■ **What you should do**
Below are the records; restate word for word the lines from the first through the one containing "THEOREMS ONLY —", and only those.

[Stored data]
------------------------------
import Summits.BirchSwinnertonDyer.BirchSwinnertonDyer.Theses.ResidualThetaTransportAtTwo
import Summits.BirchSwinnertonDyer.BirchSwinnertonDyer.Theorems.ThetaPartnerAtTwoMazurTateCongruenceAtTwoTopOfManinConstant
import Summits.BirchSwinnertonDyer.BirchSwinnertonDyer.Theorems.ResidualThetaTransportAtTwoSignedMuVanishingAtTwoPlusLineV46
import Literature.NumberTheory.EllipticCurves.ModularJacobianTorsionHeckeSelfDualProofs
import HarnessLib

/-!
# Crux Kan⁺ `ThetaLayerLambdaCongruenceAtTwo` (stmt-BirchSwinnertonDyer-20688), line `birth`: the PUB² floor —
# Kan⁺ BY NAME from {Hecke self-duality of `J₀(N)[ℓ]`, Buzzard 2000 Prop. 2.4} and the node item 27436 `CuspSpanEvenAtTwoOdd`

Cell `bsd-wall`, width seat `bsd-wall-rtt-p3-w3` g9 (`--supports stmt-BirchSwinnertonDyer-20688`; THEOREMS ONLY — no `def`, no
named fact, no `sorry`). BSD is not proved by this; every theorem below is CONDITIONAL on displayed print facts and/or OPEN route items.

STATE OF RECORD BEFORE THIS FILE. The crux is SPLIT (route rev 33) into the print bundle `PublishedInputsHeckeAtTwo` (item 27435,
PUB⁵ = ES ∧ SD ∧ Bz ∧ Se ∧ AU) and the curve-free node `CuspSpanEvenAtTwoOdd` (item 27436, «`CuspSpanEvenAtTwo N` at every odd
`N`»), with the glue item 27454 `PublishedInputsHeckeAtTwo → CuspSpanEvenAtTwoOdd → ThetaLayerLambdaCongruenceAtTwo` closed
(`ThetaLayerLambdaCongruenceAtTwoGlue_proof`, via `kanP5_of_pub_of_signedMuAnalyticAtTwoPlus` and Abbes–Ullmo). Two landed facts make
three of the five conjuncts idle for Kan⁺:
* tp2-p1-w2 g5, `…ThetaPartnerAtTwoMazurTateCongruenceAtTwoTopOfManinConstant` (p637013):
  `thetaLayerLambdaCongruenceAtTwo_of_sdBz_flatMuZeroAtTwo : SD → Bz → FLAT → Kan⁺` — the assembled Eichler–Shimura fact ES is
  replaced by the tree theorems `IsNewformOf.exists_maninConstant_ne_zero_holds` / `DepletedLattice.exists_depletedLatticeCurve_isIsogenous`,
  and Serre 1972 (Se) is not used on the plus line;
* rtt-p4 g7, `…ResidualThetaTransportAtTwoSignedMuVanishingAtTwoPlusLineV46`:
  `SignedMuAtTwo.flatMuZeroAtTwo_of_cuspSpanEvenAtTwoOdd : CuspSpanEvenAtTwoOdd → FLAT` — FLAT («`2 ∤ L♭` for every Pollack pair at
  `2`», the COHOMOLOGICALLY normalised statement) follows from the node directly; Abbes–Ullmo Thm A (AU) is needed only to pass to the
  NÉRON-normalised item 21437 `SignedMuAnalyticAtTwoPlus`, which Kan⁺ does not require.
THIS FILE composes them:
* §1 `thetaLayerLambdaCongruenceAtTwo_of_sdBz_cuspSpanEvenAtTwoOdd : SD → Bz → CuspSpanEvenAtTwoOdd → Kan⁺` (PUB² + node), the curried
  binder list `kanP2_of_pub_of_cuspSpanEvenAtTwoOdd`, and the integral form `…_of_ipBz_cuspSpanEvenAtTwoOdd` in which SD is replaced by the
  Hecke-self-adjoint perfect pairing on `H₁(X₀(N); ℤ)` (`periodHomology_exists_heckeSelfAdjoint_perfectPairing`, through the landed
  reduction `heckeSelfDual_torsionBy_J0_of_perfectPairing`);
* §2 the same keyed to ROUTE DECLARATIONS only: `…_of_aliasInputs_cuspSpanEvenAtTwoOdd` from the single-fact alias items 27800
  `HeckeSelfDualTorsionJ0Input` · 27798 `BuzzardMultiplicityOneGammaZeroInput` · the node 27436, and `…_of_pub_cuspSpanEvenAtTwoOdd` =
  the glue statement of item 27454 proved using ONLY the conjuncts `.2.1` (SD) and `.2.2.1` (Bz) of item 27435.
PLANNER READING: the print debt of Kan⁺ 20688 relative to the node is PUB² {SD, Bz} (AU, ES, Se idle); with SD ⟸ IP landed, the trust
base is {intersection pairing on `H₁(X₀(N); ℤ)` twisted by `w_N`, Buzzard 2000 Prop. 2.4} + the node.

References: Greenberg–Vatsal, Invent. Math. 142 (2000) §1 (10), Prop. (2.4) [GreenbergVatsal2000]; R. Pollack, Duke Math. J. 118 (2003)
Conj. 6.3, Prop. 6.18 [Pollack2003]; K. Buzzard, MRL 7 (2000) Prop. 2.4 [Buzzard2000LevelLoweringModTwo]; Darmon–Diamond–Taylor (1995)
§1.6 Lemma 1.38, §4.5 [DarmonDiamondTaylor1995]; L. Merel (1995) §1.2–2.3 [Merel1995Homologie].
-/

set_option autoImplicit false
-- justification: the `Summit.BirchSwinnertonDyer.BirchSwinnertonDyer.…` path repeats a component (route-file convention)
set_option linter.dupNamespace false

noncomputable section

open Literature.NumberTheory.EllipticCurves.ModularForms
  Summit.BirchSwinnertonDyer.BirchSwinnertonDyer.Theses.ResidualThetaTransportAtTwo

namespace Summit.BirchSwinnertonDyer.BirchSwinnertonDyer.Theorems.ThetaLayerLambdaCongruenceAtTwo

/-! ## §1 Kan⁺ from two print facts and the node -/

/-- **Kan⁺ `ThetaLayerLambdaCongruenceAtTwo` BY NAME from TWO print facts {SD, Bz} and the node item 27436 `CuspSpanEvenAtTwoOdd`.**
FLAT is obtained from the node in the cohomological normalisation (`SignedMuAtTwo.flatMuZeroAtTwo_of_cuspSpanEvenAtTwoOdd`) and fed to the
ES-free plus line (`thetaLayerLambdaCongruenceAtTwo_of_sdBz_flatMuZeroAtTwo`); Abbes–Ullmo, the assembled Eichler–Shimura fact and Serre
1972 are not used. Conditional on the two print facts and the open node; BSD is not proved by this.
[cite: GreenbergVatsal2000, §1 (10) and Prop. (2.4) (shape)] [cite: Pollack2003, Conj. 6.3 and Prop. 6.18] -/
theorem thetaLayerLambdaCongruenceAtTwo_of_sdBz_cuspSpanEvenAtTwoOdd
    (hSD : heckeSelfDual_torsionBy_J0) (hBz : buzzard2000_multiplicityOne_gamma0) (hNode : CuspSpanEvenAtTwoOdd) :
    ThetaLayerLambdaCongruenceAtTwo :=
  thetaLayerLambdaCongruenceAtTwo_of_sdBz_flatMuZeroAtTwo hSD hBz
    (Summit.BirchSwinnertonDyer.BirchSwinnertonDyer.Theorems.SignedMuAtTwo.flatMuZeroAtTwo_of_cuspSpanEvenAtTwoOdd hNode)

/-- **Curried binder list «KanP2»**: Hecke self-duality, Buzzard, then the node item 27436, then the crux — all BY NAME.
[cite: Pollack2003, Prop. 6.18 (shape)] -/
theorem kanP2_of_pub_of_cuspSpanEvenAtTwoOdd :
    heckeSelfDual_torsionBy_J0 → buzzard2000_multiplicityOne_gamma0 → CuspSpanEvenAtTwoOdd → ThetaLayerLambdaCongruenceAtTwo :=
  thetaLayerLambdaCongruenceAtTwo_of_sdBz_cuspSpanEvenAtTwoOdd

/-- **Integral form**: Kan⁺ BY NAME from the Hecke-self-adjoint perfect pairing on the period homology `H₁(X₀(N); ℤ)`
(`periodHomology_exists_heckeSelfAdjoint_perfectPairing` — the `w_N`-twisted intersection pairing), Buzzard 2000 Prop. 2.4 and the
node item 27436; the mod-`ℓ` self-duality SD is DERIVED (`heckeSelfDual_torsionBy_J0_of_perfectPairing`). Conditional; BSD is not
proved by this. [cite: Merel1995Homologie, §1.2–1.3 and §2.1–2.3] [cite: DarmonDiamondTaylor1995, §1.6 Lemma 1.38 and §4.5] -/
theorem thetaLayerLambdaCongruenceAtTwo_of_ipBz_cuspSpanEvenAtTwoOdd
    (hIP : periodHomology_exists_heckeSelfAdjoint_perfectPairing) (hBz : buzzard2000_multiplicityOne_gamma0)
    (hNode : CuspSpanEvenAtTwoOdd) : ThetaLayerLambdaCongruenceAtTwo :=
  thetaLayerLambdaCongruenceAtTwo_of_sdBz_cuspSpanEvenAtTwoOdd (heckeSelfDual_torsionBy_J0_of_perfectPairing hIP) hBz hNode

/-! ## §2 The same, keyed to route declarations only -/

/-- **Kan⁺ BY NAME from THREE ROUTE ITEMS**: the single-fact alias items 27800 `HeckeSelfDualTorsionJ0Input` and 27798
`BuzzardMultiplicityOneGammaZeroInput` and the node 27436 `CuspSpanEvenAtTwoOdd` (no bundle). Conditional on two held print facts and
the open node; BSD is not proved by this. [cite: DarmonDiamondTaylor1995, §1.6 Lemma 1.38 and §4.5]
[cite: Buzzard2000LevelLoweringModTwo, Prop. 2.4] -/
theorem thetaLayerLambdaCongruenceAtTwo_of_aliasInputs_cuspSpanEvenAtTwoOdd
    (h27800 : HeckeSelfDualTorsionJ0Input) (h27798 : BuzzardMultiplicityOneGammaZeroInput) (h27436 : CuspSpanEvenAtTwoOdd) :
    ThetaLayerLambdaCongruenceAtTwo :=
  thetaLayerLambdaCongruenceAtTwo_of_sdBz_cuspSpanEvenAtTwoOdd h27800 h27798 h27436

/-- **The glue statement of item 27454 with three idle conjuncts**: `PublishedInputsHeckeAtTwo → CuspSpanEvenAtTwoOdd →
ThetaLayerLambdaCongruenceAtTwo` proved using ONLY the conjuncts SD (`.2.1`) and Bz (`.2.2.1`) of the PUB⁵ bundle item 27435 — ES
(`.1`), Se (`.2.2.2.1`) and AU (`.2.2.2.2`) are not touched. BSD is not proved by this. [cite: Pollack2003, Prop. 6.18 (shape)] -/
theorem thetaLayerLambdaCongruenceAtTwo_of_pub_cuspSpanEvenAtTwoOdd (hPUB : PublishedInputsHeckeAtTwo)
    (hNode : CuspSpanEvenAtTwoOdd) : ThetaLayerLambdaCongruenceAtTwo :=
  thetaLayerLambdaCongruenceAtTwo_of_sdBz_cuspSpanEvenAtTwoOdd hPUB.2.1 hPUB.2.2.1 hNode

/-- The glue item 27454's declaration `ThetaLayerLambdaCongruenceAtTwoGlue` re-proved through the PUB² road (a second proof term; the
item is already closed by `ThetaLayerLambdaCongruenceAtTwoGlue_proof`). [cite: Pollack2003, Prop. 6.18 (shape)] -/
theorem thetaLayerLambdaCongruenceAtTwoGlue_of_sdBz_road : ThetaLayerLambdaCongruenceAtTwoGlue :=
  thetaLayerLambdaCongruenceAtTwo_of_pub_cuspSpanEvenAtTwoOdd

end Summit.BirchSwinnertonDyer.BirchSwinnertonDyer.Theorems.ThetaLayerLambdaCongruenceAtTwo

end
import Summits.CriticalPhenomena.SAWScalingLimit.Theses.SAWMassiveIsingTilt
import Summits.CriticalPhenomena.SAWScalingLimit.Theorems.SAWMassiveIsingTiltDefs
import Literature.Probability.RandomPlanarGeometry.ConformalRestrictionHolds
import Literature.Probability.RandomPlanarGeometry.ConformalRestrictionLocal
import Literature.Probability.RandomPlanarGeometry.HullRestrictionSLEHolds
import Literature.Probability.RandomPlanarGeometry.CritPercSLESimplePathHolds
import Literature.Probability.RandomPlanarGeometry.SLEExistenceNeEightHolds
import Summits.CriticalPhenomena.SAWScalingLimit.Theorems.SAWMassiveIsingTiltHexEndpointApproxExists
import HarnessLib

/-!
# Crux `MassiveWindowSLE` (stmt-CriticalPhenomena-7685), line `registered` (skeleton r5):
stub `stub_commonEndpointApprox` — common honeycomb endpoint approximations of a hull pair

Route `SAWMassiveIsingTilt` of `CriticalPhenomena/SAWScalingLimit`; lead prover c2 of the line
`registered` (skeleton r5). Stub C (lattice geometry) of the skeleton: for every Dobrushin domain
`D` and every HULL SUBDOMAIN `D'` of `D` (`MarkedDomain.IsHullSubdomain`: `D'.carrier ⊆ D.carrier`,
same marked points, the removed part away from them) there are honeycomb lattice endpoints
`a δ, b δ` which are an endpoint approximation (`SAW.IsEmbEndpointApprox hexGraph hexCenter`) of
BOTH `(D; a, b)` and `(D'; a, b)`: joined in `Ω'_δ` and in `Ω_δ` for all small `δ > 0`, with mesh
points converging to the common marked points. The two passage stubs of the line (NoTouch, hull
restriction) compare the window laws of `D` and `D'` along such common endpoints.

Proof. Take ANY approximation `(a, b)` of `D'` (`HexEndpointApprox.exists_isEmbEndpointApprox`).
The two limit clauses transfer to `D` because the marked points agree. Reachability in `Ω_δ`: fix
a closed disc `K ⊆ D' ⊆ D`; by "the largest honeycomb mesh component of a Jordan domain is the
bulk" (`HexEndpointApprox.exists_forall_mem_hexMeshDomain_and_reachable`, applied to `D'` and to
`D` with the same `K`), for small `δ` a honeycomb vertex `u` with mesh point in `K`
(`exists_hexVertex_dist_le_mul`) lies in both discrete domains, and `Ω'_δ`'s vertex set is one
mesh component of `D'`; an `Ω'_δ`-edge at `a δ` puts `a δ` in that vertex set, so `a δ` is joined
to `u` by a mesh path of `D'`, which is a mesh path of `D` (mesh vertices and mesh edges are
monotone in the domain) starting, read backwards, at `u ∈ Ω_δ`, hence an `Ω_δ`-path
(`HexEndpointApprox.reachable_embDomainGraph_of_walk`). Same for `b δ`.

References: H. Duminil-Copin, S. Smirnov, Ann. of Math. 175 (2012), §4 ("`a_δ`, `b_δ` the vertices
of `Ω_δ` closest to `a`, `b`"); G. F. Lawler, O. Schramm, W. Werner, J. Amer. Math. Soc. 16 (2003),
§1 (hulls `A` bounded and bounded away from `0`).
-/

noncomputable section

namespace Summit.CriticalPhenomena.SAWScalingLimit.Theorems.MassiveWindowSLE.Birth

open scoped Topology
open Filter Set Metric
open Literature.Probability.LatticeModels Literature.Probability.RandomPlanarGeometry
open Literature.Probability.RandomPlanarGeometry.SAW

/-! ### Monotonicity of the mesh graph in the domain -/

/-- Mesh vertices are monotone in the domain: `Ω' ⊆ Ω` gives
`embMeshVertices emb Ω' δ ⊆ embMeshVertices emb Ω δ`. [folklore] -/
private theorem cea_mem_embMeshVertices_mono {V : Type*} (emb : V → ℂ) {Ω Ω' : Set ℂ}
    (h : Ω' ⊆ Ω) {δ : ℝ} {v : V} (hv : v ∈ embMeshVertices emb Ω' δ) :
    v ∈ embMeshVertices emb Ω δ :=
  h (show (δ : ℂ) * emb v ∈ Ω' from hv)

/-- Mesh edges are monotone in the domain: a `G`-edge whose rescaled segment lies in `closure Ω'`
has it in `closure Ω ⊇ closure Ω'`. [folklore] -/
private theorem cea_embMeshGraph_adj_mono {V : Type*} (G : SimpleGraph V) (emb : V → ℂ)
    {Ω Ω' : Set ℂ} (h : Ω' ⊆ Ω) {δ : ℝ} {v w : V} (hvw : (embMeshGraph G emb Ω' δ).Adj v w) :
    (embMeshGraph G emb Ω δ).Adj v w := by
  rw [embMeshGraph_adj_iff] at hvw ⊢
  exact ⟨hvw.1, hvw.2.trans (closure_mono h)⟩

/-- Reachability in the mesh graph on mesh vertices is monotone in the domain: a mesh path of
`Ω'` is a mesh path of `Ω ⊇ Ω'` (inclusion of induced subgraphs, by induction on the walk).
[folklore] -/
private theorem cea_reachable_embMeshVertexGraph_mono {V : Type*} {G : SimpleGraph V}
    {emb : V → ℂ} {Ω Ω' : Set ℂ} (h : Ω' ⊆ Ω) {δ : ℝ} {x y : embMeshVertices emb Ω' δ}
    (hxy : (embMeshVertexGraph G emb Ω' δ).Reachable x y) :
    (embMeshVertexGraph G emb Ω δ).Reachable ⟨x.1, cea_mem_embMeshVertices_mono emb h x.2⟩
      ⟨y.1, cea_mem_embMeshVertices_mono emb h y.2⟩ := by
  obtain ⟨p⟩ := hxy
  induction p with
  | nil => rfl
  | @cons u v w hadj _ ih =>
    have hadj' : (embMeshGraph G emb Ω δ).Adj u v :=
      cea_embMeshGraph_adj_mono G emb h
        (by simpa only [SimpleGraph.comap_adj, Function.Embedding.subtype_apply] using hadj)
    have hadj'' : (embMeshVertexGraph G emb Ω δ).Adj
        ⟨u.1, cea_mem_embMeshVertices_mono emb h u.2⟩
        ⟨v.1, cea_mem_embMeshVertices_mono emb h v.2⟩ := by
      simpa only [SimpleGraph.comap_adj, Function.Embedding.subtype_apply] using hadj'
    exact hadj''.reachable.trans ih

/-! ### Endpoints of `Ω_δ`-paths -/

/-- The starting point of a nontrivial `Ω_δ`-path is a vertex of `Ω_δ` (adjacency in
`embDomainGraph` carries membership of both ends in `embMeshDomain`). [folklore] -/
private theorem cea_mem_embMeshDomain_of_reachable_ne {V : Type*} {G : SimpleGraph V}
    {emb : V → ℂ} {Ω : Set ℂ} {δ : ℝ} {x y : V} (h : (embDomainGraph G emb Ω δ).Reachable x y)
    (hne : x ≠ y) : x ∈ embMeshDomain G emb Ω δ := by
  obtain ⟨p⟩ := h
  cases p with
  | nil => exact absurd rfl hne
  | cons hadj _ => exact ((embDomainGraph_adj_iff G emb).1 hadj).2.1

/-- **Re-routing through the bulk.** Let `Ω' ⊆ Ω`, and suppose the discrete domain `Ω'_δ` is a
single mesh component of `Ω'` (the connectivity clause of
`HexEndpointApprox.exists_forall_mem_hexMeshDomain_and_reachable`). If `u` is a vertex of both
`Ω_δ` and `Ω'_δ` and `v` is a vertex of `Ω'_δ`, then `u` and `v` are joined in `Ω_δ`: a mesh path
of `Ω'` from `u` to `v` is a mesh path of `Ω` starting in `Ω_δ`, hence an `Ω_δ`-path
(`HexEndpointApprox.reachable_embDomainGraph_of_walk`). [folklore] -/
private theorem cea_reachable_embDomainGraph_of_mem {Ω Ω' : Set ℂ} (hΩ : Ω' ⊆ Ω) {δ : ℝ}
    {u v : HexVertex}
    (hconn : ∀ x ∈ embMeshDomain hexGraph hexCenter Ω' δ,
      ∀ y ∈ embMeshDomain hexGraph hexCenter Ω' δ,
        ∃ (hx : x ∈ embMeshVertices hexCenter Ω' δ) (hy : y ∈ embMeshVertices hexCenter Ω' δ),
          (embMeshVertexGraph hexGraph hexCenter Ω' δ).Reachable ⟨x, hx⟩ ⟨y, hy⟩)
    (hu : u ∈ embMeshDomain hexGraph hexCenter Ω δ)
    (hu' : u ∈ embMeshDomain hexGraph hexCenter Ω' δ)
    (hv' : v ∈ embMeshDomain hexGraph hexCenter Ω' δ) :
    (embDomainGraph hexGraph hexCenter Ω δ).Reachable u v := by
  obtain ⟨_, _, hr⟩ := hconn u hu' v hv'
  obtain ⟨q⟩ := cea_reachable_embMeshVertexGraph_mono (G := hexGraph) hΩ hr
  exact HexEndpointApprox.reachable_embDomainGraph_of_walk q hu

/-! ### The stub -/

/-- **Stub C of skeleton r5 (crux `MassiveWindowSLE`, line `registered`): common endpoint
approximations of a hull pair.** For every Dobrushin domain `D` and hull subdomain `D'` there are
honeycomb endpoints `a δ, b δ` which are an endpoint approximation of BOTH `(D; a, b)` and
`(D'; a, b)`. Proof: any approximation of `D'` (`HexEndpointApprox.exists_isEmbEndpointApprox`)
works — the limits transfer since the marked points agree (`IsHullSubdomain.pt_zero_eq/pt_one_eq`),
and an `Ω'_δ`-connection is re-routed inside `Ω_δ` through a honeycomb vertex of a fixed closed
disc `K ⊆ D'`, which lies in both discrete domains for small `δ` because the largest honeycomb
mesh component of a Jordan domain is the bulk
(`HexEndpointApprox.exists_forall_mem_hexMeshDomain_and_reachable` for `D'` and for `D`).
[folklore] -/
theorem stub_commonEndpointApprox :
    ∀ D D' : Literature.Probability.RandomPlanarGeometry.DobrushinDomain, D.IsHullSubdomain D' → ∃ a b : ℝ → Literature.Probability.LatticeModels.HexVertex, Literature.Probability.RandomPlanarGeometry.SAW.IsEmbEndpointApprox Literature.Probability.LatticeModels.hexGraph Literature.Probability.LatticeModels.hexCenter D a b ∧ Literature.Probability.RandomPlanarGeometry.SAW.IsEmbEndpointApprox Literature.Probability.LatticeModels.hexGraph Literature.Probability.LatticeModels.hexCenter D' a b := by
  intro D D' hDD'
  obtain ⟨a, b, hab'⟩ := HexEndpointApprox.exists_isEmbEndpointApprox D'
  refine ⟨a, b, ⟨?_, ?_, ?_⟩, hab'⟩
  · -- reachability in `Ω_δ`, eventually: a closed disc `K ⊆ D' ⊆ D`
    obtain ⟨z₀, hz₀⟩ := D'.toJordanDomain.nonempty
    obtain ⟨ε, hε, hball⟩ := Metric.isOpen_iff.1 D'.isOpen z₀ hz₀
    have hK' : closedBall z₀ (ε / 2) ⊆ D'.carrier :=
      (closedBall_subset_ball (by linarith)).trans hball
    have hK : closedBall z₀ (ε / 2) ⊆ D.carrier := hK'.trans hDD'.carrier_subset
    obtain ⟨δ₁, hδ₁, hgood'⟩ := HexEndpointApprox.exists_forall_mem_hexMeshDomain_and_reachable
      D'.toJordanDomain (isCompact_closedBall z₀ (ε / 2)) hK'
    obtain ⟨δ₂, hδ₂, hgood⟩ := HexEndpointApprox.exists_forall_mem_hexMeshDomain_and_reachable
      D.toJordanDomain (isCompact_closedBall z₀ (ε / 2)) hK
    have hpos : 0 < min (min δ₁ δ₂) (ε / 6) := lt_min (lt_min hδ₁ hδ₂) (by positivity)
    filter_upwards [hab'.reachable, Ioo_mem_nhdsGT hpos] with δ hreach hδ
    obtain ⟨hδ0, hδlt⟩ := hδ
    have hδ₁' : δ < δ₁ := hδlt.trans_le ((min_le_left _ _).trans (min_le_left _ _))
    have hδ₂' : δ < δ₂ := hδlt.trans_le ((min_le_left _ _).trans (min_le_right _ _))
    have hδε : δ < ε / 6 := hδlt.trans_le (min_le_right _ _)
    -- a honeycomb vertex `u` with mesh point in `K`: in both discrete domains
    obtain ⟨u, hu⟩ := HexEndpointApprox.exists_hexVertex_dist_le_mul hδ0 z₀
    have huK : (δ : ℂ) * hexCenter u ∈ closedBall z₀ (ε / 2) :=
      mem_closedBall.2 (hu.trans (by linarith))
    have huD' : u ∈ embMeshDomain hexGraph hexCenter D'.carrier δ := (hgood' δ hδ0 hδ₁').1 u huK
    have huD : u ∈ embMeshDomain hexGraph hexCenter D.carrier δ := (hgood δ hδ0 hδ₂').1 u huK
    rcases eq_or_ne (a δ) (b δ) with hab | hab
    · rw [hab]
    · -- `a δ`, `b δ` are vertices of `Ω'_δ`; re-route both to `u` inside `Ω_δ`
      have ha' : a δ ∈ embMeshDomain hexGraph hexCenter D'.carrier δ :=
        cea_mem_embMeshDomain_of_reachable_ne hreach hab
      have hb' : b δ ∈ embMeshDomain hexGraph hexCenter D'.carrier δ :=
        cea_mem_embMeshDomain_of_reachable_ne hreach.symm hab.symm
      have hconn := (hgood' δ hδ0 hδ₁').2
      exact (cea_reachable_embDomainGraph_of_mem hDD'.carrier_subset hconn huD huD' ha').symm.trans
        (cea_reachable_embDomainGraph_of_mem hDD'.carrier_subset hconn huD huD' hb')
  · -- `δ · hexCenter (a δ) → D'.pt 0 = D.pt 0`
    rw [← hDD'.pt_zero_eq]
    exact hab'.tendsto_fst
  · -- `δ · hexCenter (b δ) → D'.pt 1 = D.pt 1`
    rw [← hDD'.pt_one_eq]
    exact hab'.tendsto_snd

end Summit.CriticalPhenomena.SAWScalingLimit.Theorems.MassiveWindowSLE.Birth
------------------------------
■ **Exercise response**
import Summits.BirchSwinnertonDyer.BirchSwinnertonDyer.Theses.ResidualThetaTransportAtTwo
import Summits.BirchSwinnertonDyer.BirchSwinnertonDyer.Theorems.ThetaPartnerAtTwoMazurTateCongruenceAtTwoTopOfManinConstant
import Summits.BirchSwinnertonDyer.BirchSwinnertonDyer.Theorems.ResidualThetaTransportAtTwoSignedMuVanishingAtTwoPlusLineV46
import Literature.NumberTheory.EllipticCurves.ModularJacobianTorsionHeckeSelfDualProofs
import HarnessLib

/-!
# Crux Kan⁺ `ThetaLayerLambdaCongruenceAtTwo` (stmt-BirchSwinnertonDyer-20688), line `birth`: the PUB² floor —
# Kan⁺ BY NAME from {Hecke self-duality of `J₀(N)[ℓ]`, Buzzard 2000 Prop. 2.4} and the node item 27436 `CuspSpanEvenAtTwoOdd`

Cell `bsd-wall`, width seat `bsd-wall-rtt-p3-w3` g9 (`--supports stmt-BirchSwinnertonDyer-20688`; THEOREMS ONLY — no `def`, no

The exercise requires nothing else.